*** Block opens ***

/-- The eigenvalues as diagonal entries in the eigenbasis: `λᵢ = Re (Vᴴ X V)ᵢᵢ`.
[cite: Bernstein2009, Cor. 5.4.5] -/
theorem eigenvalues_eq_re_apply {X : Matrix n n 𝕜} (hX : X.IsHermitian) (i : n) :
    hX.eigenvalues i = RCLike.re (((hX.eigenvectorUnitary : Matrix n n 𝕜)ᴴ * X *
      (hX.eigenvectorUnitary : Matrix n n 𝕜)) i i) := by
  rw [conjTranspose_mul_mul_eigenvectorUnitary hX, diagonal_apply_eq, RCLike.ofReal_re]

/-- A Hermitian `X` seen from an arbitrary basis `U`: `Re (Uᴴ X U)ᵢᵢ = Σₖ ‖(UᴴV)ᵢₖ‖² λₖ`
(`V` the eigenvector matrix of `X`). [cite: Israel1979, proof of Lemma I.3.3] -/
theorem re_rotate_apply_self {X : Matrix n n 𝕜} (hX : X.IsHermitian) (U : Matrix n n 𝕜)
    (i : n) :
    RCLike.re ((Uᴴ * X * U) i i) =
      ∑ k, ‖(Uᴴ * (hX.eigenvectorUnitary : Matrix n n 𝕜)) i k‖ ^ 2 * hX.eigenvalues k := by
  have h : Uᴴ * X * U = (Uᴴ * (hX.eigenvectorUnitary : Matrix n n 𝕜)) *
      diagonal (fun k => (hX.eigenvalues k : 𝕜)) * (Uᴴ * (hX.eigenvectorUnitary : Matrix n n 𝕜))ᴴ := by
    conv_lhs => arg 1; arg 2; rw [eq_conj_diagonal hX]
    rw [conjTranspose_mul, conjTranspose_conjTranspose]
    simp only [Matrix.mul_assoc]
  rw [h, re_conj_diagonal_apply_self]

/-- `f(X)` seen from an arbitrary basis `U`: `Re (Uᴴ f(X) U)ᵢᵢ = Σₖ ‖(UᴴV)ᵢₖ‖² f(λₖ)`.
[cite: Israel1979, proof of Lemma I.3.3] -/
theorem re_rotate_cfc_apply_self {X : Matrix n n 𝕜} (hX : X.IsHermitian) (f : ℝ → ℝ)
    (U : Matrix n n 𝕜) (i : n) :
    RCLike.re ((Uᴴ * cfc f X * U) i i) =
      ∑ k, ‖(Uᴴ * (hX.eigenvectorUnitary : Matrix n n 𝕜)) i k‖ ^ 2 * f (hX.eigenvalues k) := by
  have h : Uᴴ * cfc f X * U = (Uᴴ * (hX.eigenvectorUnitary : Matrix n n 𝕜)) *
      diagonal (fun k => (f (hX.eigenvalues k) : 𝕜)) *
        (Uᴴ * (hX.eigenvectorUnitary : Matrix n n 𝕜))ᴴ := by
    rw [cfc_eq_conj_diagonal hX f, conjTranspose_mul, conjTranspose_conjTranspose]
    simp only [Matrix.mul_assoc]
  rw [h, re_conj_diagonal_apply_self]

*** Block closes ***

§ **Work task**:
Wherever a line in the data above holds "Lemma", copy that line.

§ **Solution below**:
(`V` the eigenvector matrix of `X`). [cite: Israel1979, proof of Lemma I.3.3] -/
[cite: Israel1979, proof of Lemma I.3.3] -/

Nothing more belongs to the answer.